(Stored data entries)
import Mathlib
import Literature.NumberTheory.LFunctions.HallTenenbaumTheorem01
import Literature.NumberTheory.LFunctions.MertensElementary
import Literature.NumberTheory.LFunctions.LogEulerProduct
import Literature.NumberTheory.LFunctions.RankinEisensteinFactorisation
import Literature.NumberTheory.LFunctions.TaoLogChowlaMoebius

/-!
# Zhang (2022) §7, (7.5): the mean square of `(κ ∗ a₁)(m)` — an Euler-product majorant of exponent `9`

Trunk T-ANT (NumberTheory/LFunctions). Y. Zhang, *Discrete mean estimates and the Landau–Siegel
zero*, arXiv:2211.02515v1 (2022) [Zhang2022LandauSiegel], §7 [p. 13 of the source], with (2.10)
[p. 4] and (2.13) [p. 5]. **Status of the source: an unrefereed manuscript, a claimed result under
adjudication** (cell pub-zhang: audit + repair census of arXiv:2211.02515; no claim about
Landau–Siegel). Companion of `Zhang2022.ExponentLayerMV` (cell ALT seat 3, `HOME/ALT-3.md` §B3),
whose module docstring records as "ALT-3's ANALYTIC CLAIM, not proved here" the statement this file
PROVES.

The step of the source [p. 13]:

> Let `κ(n)` be given by `∑_n κ(n) n^{-s} = ζ(s+β₁)ζ(s+β₂)ζ(s+β₃)/ζ(s)`, and regard `a₁` as an
> arithmetic function. … By (7.4), the proof of (7.3) is reduced to showing that
> `∑_{ψ∈Ψ₂} |∑_{m<P²} (κ∗a₁)(m)ψ(m)m^{-s}| |A(a₂;1−s,ψ̄)| = o(𝔓)`, `σ = 1/2`.  (7.5)
> Note that `(κ∗a₁)(m) = O(τ₅(m))`. The left side above is, by Cauchy's inequality,
> `≤ (∑_{ψ∈Ψ} |∑_{m<P²} (κ∗a₁)(m)ψ(m)m^{-s}|²)^{1/2} (∑_{ψ∈Ψ} |A(a₂;1−s,ψ̄)|⁴)^{1/4} (∑_{ψ∈Ψ₂} 1)^{1/4}`
> `≪ (P² ∑_{m<P²} τ₅(m)²/m)^{1/2} (P² ∑_{m<P²} τ₂(m)²/m)^{1/4} (∑_{ψ∈Ψ₂} 1)^{1/4}`.
> This yields (7.5) by Proposition 2.1 and (2.9).

Here (7.2) `a₁(n) ≪ 1`, (2.13) `β₁ = iα(1 − 5c′α𝓛)`, `β₂ = 2iα(1 + c′α𝓛)`, `β₃ = 3iα(1 − c′α𝓛)`
are PURELY IMAGINARY, and (2.10) `α = π/log P`. The printed majorant `τ₅(m)²` makes the first factor
`(P² (log P²)^{25})^{1/2}` up to constants (`∑_{m≤x} τ₅(m)²/m ≍ (log x)^{25}`), which is the cell's
row X-7.05a / `ExponentLayer.AdmissibleA`, fourth conjunct (`E > 3·68 + (2·25+7)·9 = 717`).

What this file PROVES (elementary; Hall–Tenenbaum (0.4) [HallTenenbaum1988] from the tree,
`HallTenenbaum.sum_div_le_prod_tsum`, and the tree's Chebyshev–Mertens bounds
`MertensBound.sum_inv_prime_le`, `MertensBound.sum_log_div_prime_le`,
`MertensBound.sum_inv_prime_mul_pred_le_one` [HardyWright2008, Thms 425, 427]):

* `sum_div_le` — for `f ≥ 0` multiplicative with `f(p) ≤ a + K log p` and `f(p^ν) ≤ (ν+1)^d`
  (`a d : ℕ`, `K ≥ 0`) and `X ≥ 2`:
  `∑_{n≤X} f(n)/n ≤ exp(4a + S_d) · exp(K log 4X) · (log X)^a`, `S_d = ∑_ν (ν+3)^d 2^{-ν}`
  (`majorantConst a d = exp(4a + S_d)`). With `a = 25, K = 0, d = 8` it covers the printed `τ₅²` count
  (`τ₅(p)² = 25`, `τ₅(p^ν)² = binom(ν+4,4)² ≤ (ν+1)⁸`), exponent `25`;
* `sum_sq_div_le` — for `g ≥ 0` multiplicative with `g(p) ≤ 3 + B log p`, `g(p) ≤ 5`,
  `g(p^ν) ≤ (ν+1)^d`: `∑_{n≤X} g(n)²/n ≤ majorantConst 9 (2d) · exp(16B log 4X) · (log X)^9`
  (`g(p)² ≤ 9 + 16B log p`, `sq_le_nine_add`);
* `sum_norm_conv_sq_div_le` — for a multiplicative `κ : ArithmeticFunction ℂ` with
  `‖κ(p)‖ ≤ 2 + B log p`, `‖κ(p)‖ ≤ 4`, `‖κ(p^i)‖ ≤ (i+1)^c`, and ANY `a` with `‖a(n)‖ ≤ C`:
  `∑_{m≤X} |(κ∗a)(m)|²/m ≤ C² · majorantConst 9 (2c+2) · exp(16B log 4X) · (log X)^9`, via the
  multiplicative majorant `|(κ∗a)(m)| ≤ C ∑_{d∣m} |κ(d)|` (`norm_conv_le`, `absDivSum`);
* `sum_norm_kappa_conv_sq_div_le` — THE INSTANCE OF (7.5): for Zhang's `κ = kappa b₁ b₂ b₃`
  (`β_j = i b_j`, `b_j ∈ ℝ`; `κ = n^{-β₁} ∗ n^{-β₂} ∗ n^{-β₃} ∗ μ`, `isMultiplicative_kappa`,
  `kappa_apply_prime : κ(p) = p^{-β₁} + p^{-β₂} + p^{-β₃} − 1`, `norm_kappa_prime_le :
  ‖κ(p)‖ ≤ 2 + (|b₁|+|b₂|+|b₃|) log p`, `norm_kappa_prime_le_four`, `norm_kappa_prime_pow_le :
  ‖κ(p^k)‖ ≤ (k+1)³`) and any `‖a‖_∞ ≤ C`, `X ≥ 2`:
  `∑_{m≤X} |(κ∗a)(m)|²/m ≤ C² · majorantConst 9 8 · exp(16(|b₁|+|b₂|+|b₃|) log 4X) · (log X)^9`;
  and `sum_norm_kappa_conv_sq_div_le_of_mul_log_le`: if `(|b₁|+|b₂|+|b₃|) log X ≤ L` and `X ≥ 4`
  the middle factor is `≤ exp(32L)`. In the source `X = P²`, `|b₁|+|b₂|+|b₃| ≤ 6α(1 + 5c′α𝓛)` by
  (2.13) and `α log P² = 2π` by (2.10), so `L = 12π(1 + 5c′α𝓛) = 12π(1 + o(1))`: the bound reads
  `‖a₁‖_∞² · O(1) · (log P²)^9`, i.e. exponent `k = 9` of `log P²` in place of `25` — the hypothesis
  `k5mv = 9` of the cell's variant system MV-E (rows X-ALT3.7.05a/b, T-ALT3.MV;
  `ExponentLayerMV.admissibleAK9_iff`, `lt_of_admissibleThresholdsK9`).

Numbers, not adjectives: the constant is ABSURD as a number and is not optimised —
`majorantConst 9 8 = exp(36 + S₈)` with `S₈ = ∑_{ν≥0} (ν+3)⁸ 2^{-ν} = 8·(∑_{n≥0} n⁸2^{-n} − 64.5)
= 8 732 844` (`∑ n⁸/2ⁿ = 1 091 670`), and `e^{32L} ≈ e^{1206}` at `L = 12π`: the packaging
`1 + u ≤ eᵘ` is applied to every local factor including `p = 2, 3`, where the polynomial majorant
`(ν+1)⁸` of the prime-power values (against the true `binom(ν+4,4)²`-size) makes `u` of size `10⁶`.
None of this depends on `X`: only the EXPONENT of `log X` is asserted to drop (`25 → 9`), which
is all the exponent layer of the cell reads (powers of `𝓛 = log D`; `log P² = 2𝓛⁹`, and the
source takes `D` beyond an effectively computable bound). The mechanism is the one named in
ALT-3.md §B3: `g(p) = 1 + |κ(p)|` and `|κ(p)| ≤ 2 + (∑|b_j|) log p` (three unimodular shifts minus
Möbius' `−1`), so `g(p)² ≤ 9 + 16(∑|b_j|) log p`, and `∑_{p≤X} (log p)/p ≤ log 4X` turns the
`log p`-part into the `X`-independent factor `exp(16 (∑|b_j|) log 4X) ≤ e^{32L}`.

Scope (deliberately NOT here): the large sieve / Hölder step of (7.5) itself (`Section3MeanValues`),
Proposition 2.1, the identity `∑ κ(n)n^{-s} = ζ(s+β₁)ζ(s+β₂)ζ(s+β₃)/ζ(s)` as an `LSeries` statement
(`kappa` is DEFINED as the Dirichlet convolution of the four coefficient sequences, which is that
identity at the level of coefficients), and the two Prop. 14.1 call sites (15.5), (16.1), whose
weights `b` are manuscript-specific (ALT-3.md §B3 records the same count there; `sum_sq_div_le`
is stated abstractly so as to cover any majorant of that shape). Nothing here bears on the cell's
verdict on (8.24)/(2.32) (`Section8Certificate.not_ineq824`); no statement about Theorems 1–2 of
the source is made or implied.
-/

noncomputable section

● **Exercise description**
The lines above starting at the one that contains "2 + (|b₁|+|b₂|+|b₃|)" and ending at the one that contains "Numbers, not adjectives: the" must be transcribed exactly, and no other lines may appear.

● **Expected answer**
  ‖κ(p)‖ ≤ 2 + (|b₁|+|b₂|+|b₃|) log p`, `norm_kappa_prime_le_four`, `norm_kappa_prime_pow_le :
  ‖κ(p^k)‖ ≤ (k+1)³`) and any `‖a‖_∞ ≤ C`, `X ≥ 2`:
  `∑_{m≤X} |(κ∗a)(m)|²/m ≤ C² · majorantConst 9 8 · exp(16(|b₁|+|b₂|+|b₃|) log 4X) · (log X)^9`;
  and `sum_norm_kappa_conv_sq_div_le_of_mul_log_le`: if `(|b₁|+|b₂|+|b₃|) log X ≤ L` and `X ≥ 4`
  the middle factor is `≤ exp(32L)`. In the source `X = P²`, `|b₁|+|b₂|+|b₃| ≤ 6α(1 + 5c′α𝓛)` by
  (2.13) and `α log P² = 2π` by (2.10), so `L = 12π(1 + 5c′α𝓛) = 12π(1 + o(1))`: the bound reads
  `‖a₁‖_∞² · O(1) · (log P²)^9`, i.e. exponent `k = 9` of `log P²` in place of `25` — the hypothesis
  `k5mv = 9` of the cell's variant system MV-E (rows X-ALT3.7.05a/b, T-ALT3.MV;
  `ExponentLayerMV.admissibleAK9_iff`, `lt_of_admissibleThresholdsK9`).

Numbers, not adjectives: the constant is ABSURD as a number and is not optimised —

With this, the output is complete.